Work request:
Which of the lines below hold "constraint"? Please return each one.

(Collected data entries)
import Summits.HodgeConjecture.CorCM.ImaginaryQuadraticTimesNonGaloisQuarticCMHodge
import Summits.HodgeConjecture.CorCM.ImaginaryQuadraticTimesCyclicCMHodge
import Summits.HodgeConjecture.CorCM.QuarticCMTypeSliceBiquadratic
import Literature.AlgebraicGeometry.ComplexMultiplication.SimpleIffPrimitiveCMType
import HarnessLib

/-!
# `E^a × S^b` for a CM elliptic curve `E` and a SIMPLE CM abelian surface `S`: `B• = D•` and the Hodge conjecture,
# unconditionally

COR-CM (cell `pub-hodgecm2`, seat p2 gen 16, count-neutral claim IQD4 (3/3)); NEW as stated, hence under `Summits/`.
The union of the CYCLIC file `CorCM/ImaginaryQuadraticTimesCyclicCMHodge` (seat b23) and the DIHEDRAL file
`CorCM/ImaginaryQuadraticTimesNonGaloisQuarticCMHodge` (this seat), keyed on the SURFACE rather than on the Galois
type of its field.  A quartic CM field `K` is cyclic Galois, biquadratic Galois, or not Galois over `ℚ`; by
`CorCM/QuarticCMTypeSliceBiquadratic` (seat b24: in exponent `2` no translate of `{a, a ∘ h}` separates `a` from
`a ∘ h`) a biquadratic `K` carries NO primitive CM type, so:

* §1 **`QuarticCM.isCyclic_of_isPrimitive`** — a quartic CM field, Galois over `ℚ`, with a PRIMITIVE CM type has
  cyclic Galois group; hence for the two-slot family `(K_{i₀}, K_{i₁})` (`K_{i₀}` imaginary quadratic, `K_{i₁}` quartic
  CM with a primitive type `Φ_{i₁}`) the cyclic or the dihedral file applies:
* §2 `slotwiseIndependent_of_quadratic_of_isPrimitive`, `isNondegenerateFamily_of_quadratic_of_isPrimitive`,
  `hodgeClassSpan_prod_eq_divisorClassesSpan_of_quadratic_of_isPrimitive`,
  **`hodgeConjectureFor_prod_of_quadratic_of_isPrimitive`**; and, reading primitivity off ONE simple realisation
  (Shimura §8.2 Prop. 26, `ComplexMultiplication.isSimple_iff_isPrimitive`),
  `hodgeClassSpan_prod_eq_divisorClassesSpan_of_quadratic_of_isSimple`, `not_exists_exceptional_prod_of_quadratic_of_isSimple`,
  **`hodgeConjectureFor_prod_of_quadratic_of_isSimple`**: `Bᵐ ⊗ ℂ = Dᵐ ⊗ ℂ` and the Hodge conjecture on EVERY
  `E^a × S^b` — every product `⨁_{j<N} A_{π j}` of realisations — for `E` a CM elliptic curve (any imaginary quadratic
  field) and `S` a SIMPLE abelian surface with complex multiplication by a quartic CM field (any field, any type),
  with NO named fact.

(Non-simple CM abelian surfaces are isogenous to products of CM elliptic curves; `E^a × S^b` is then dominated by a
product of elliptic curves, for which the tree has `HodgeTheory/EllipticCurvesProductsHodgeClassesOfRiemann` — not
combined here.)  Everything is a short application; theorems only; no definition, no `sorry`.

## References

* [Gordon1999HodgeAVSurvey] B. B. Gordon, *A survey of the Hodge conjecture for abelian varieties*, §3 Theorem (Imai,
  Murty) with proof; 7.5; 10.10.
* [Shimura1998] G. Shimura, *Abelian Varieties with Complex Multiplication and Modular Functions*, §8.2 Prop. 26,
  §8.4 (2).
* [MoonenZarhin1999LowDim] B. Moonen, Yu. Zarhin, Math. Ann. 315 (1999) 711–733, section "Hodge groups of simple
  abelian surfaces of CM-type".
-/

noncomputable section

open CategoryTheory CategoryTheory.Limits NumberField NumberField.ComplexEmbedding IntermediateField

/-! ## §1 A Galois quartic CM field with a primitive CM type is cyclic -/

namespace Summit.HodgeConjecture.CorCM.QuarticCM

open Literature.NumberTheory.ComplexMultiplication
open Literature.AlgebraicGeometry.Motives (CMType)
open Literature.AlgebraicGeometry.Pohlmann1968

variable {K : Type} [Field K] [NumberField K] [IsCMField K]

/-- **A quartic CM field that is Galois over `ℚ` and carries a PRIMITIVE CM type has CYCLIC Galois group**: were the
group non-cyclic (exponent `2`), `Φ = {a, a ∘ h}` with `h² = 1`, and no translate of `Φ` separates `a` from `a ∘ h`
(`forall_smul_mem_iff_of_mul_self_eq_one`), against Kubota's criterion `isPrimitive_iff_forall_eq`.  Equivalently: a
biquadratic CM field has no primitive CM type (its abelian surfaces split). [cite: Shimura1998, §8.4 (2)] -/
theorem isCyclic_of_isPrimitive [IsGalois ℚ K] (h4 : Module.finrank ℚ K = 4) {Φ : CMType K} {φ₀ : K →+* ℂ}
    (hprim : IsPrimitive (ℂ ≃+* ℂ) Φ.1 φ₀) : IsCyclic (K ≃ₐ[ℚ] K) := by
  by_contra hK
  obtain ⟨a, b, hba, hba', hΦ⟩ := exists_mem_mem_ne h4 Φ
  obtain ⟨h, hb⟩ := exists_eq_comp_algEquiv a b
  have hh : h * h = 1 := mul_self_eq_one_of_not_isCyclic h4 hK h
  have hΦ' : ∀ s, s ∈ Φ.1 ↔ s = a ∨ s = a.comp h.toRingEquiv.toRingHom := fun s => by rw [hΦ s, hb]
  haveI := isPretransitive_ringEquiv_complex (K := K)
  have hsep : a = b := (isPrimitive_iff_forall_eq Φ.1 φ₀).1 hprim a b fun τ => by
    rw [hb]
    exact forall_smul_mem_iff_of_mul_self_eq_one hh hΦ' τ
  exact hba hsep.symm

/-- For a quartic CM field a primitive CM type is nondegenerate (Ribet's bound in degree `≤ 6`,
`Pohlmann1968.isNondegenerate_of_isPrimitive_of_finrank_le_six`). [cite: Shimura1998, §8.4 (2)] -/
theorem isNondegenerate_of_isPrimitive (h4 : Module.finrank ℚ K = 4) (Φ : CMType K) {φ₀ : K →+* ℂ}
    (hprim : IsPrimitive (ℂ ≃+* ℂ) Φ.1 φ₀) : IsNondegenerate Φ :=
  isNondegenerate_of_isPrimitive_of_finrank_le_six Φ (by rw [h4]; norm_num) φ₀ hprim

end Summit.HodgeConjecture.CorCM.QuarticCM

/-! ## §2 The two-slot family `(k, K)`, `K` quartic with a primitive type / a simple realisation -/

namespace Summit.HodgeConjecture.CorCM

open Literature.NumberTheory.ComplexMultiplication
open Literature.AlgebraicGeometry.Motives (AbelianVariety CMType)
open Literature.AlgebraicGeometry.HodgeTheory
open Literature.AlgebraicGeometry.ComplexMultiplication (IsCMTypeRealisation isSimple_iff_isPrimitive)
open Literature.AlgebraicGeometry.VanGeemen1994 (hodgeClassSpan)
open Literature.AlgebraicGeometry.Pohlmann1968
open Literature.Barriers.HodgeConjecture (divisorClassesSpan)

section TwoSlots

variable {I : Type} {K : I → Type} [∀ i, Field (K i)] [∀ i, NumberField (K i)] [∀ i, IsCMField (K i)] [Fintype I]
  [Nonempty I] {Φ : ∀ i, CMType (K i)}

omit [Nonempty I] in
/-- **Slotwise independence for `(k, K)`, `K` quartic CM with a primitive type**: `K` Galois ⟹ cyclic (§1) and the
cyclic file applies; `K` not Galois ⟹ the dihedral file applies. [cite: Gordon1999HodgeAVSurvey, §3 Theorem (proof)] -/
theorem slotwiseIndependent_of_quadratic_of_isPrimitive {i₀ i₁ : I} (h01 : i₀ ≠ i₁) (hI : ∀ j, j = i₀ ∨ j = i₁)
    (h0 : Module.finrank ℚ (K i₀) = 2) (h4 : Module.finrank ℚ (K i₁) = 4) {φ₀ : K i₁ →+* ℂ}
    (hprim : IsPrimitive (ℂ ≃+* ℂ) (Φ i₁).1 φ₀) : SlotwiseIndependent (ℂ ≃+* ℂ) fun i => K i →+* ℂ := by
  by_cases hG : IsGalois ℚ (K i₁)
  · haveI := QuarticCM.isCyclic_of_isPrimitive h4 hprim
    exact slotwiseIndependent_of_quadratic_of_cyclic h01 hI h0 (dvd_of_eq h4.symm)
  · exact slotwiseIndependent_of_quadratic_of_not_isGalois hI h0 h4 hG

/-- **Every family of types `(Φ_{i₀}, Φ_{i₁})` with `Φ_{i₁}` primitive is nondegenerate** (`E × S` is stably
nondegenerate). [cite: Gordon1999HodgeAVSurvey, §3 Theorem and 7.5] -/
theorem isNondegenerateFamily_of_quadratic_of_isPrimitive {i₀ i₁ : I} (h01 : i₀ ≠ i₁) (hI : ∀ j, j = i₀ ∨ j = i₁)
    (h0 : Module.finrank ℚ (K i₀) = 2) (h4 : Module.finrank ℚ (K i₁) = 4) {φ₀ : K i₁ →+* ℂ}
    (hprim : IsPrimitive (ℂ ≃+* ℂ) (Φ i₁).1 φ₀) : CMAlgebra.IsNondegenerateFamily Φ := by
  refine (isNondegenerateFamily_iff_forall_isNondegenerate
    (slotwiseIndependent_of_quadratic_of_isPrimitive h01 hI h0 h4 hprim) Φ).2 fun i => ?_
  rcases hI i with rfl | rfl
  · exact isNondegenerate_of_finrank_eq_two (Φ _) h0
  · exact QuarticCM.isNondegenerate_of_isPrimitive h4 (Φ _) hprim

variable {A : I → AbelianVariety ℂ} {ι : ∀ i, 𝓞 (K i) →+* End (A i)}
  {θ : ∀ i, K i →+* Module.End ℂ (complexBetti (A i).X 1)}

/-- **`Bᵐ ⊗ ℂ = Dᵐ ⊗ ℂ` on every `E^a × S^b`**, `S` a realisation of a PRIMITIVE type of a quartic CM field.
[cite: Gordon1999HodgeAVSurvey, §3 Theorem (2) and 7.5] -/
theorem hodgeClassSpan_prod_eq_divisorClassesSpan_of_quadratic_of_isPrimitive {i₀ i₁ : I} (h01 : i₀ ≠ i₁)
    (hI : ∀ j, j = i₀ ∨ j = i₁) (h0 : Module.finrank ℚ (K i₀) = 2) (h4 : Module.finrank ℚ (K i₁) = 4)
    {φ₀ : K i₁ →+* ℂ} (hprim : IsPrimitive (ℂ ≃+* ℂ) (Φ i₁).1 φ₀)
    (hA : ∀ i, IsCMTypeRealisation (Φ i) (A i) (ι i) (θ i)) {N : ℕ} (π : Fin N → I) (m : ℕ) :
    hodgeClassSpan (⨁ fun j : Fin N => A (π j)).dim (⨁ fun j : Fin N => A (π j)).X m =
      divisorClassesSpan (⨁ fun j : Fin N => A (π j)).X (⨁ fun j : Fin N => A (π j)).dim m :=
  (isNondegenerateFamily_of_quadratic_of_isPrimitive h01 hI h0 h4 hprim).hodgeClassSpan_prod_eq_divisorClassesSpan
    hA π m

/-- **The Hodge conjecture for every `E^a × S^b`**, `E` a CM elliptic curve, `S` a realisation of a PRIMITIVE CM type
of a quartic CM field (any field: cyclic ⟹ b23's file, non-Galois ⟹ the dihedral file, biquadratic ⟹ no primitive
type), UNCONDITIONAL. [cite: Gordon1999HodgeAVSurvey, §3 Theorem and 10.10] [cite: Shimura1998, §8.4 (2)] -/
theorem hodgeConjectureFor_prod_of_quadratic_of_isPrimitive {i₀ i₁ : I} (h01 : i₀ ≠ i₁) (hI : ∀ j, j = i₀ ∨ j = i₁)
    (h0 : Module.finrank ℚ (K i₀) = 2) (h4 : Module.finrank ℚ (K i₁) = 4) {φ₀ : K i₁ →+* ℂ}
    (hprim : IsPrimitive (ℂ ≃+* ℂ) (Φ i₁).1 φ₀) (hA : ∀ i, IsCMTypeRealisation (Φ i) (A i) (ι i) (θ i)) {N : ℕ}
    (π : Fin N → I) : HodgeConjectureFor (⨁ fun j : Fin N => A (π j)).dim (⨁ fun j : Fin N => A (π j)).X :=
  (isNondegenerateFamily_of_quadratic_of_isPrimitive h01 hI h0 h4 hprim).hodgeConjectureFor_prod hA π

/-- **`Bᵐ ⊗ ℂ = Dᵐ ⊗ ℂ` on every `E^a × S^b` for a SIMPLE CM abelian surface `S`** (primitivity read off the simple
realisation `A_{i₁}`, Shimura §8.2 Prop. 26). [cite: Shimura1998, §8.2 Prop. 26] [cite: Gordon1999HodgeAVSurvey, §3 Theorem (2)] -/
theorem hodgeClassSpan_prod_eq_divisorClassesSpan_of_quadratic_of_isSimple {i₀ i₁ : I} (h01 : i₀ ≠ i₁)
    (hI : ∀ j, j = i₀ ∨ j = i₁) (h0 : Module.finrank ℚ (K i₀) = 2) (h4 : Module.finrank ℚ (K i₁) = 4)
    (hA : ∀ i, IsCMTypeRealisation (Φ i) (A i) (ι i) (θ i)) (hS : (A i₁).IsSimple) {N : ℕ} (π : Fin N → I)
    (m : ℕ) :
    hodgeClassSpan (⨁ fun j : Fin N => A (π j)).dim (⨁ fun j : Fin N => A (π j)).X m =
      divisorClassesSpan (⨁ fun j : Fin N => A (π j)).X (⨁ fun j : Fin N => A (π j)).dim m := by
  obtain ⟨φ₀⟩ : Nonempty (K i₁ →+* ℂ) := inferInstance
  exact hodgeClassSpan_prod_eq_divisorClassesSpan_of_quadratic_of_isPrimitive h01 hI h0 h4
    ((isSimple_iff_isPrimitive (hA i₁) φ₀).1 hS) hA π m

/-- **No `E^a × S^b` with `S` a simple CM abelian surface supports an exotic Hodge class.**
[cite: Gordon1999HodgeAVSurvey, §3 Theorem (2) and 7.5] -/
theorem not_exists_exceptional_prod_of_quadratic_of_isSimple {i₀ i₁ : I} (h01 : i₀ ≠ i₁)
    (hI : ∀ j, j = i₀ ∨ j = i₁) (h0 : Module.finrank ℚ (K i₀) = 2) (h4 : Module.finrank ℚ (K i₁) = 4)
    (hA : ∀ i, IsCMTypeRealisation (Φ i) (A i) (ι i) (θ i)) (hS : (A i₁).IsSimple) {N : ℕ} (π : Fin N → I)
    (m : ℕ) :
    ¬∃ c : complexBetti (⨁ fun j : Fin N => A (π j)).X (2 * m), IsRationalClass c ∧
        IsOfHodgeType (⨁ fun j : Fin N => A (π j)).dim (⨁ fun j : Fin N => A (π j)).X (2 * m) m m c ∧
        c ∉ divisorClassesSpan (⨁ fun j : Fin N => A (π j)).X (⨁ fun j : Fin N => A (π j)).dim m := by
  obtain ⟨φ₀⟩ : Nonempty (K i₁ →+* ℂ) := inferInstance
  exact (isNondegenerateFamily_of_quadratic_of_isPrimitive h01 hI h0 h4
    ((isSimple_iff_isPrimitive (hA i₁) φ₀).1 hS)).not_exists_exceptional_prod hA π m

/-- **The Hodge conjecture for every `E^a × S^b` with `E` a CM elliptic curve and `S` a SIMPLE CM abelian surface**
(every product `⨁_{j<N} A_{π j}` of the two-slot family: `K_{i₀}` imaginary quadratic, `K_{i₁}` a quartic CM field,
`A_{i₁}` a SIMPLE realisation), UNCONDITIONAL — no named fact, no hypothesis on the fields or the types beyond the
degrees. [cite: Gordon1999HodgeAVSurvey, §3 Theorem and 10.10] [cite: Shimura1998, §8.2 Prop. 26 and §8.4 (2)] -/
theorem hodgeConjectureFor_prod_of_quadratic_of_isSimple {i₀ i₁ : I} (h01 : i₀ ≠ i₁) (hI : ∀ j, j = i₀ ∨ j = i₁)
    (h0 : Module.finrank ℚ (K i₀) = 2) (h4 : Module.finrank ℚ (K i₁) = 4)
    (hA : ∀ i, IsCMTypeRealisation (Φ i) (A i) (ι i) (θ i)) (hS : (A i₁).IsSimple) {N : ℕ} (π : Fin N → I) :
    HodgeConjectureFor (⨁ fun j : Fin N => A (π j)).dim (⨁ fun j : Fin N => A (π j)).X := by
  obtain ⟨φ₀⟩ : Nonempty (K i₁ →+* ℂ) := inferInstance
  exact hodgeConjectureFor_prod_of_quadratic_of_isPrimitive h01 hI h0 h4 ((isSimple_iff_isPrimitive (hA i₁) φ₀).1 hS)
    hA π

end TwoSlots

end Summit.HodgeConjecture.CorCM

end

--

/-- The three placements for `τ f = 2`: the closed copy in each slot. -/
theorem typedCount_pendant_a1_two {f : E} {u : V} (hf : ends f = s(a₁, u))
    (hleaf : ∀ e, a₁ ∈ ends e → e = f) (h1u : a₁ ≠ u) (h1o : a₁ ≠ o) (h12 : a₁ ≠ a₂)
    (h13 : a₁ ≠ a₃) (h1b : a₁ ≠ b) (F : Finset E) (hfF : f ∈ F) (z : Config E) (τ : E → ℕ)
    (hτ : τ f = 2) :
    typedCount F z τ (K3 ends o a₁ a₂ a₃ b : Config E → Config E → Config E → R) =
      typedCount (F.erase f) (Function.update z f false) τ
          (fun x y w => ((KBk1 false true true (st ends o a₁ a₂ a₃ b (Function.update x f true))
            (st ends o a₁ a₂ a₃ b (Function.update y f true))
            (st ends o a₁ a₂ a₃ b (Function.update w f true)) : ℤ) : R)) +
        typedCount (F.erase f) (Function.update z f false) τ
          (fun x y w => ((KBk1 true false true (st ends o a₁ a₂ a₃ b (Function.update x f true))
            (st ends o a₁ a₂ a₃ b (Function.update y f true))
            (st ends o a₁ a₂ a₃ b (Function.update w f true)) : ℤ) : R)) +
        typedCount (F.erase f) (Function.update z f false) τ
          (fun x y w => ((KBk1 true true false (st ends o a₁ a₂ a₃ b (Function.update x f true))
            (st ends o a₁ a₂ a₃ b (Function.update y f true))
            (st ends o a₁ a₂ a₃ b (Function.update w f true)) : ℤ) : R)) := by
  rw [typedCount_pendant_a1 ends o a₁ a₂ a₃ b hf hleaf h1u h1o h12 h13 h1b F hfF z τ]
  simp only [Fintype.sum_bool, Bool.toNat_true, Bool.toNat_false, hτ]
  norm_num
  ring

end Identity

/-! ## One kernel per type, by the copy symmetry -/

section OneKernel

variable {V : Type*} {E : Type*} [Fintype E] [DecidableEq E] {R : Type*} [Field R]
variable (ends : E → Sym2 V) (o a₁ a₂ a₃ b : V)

...

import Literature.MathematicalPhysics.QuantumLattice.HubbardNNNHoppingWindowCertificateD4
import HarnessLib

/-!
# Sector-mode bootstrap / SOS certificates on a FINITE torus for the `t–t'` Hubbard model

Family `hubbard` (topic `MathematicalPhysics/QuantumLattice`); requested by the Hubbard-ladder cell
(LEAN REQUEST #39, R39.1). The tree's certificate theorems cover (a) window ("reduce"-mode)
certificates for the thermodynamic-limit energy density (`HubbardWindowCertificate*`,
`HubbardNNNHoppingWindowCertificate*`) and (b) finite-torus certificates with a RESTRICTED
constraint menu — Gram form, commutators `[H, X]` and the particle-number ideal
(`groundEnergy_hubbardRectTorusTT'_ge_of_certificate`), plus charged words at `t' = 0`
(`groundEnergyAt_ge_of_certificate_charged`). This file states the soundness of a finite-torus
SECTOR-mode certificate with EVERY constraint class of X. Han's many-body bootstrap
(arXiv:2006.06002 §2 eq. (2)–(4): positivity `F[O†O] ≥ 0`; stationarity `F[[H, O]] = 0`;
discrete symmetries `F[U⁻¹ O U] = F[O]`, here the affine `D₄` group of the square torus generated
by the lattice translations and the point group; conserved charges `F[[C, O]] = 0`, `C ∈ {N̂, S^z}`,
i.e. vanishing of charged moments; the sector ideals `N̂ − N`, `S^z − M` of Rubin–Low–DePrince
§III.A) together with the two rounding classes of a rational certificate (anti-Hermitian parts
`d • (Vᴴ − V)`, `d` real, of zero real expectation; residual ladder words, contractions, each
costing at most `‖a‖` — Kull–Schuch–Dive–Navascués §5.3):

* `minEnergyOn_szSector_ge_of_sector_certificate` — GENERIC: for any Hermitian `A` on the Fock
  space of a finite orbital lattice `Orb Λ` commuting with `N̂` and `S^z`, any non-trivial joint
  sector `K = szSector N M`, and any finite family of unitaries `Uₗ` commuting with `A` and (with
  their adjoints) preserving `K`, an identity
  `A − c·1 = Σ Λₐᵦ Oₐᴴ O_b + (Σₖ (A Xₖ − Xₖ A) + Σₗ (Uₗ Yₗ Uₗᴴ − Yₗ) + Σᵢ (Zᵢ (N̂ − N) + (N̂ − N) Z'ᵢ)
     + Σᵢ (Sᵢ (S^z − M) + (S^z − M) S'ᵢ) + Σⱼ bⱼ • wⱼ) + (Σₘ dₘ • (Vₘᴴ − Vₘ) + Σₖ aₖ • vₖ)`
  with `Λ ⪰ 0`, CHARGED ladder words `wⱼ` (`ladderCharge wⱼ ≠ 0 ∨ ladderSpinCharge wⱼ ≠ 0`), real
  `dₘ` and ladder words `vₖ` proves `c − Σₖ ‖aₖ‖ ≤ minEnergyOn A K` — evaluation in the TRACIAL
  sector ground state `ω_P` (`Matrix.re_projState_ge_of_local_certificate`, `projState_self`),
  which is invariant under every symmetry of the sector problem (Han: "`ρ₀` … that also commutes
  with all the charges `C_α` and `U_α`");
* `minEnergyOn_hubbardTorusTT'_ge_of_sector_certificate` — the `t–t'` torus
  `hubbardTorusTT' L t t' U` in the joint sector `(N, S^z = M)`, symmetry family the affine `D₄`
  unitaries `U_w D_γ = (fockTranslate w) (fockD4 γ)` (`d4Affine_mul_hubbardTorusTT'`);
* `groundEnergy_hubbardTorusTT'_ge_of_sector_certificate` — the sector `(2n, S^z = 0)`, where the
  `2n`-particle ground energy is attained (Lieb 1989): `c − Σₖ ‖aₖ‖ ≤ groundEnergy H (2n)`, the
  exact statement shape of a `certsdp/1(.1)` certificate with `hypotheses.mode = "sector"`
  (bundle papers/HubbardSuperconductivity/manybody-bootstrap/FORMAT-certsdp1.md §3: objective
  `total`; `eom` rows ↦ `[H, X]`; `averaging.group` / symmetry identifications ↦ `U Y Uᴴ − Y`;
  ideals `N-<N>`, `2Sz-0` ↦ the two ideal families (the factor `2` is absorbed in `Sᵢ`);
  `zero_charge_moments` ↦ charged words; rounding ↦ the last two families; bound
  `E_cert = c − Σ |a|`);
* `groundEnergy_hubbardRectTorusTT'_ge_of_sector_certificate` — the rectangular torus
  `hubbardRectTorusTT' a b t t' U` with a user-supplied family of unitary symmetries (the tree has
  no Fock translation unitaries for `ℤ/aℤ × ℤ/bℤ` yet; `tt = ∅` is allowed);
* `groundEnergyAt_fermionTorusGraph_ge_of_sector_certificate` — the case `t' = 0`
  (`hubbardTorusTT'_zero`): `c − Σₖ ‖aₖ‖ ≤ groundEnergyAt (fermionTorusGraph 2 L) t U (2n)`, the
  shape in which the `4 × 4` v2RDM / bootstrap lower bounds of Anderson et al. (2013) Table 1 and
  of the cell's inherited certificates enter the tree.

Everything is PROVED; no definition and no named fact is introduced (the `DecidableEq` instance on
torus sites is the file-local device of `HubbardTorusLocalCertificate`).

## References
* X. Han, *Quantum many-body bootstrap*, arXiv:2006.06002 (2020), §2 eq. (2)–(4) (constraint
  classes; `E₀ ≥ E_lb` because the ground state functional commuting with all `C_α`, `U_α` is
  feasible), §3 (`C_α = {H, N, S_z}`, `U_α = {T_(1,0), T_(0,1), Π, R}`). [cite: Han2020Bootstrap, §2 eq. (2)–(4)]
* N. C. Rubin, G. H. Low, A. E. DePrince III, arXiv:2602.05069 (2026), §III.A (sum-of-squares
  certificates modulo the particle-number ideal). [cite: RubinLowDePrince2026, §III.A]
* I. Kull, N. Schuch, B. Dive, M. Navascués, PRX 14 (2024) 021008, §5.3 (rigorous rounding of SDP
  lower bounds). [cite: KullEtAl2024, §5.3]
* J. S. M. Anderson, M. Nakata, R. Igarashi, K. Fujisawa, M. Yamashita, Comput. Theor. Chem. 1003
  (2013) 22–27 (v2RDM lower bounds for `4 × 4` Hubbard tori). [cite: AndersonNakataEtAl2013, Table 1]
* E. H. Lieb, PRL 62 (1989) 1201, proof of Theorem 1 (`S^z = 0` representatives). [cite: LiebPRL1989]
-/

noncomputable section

The completed task:
constraint menu — Gram form, commutators `[H, X]` and the particle-number ideal
SECTOR-mode certificate with EVERY constraint class of X. Han's many-body bootstrap
* X. Han, *Quantum many-body bootstrap*, arXiv:2006.06002 (2020), §2 eq. (2)–(4) (constraint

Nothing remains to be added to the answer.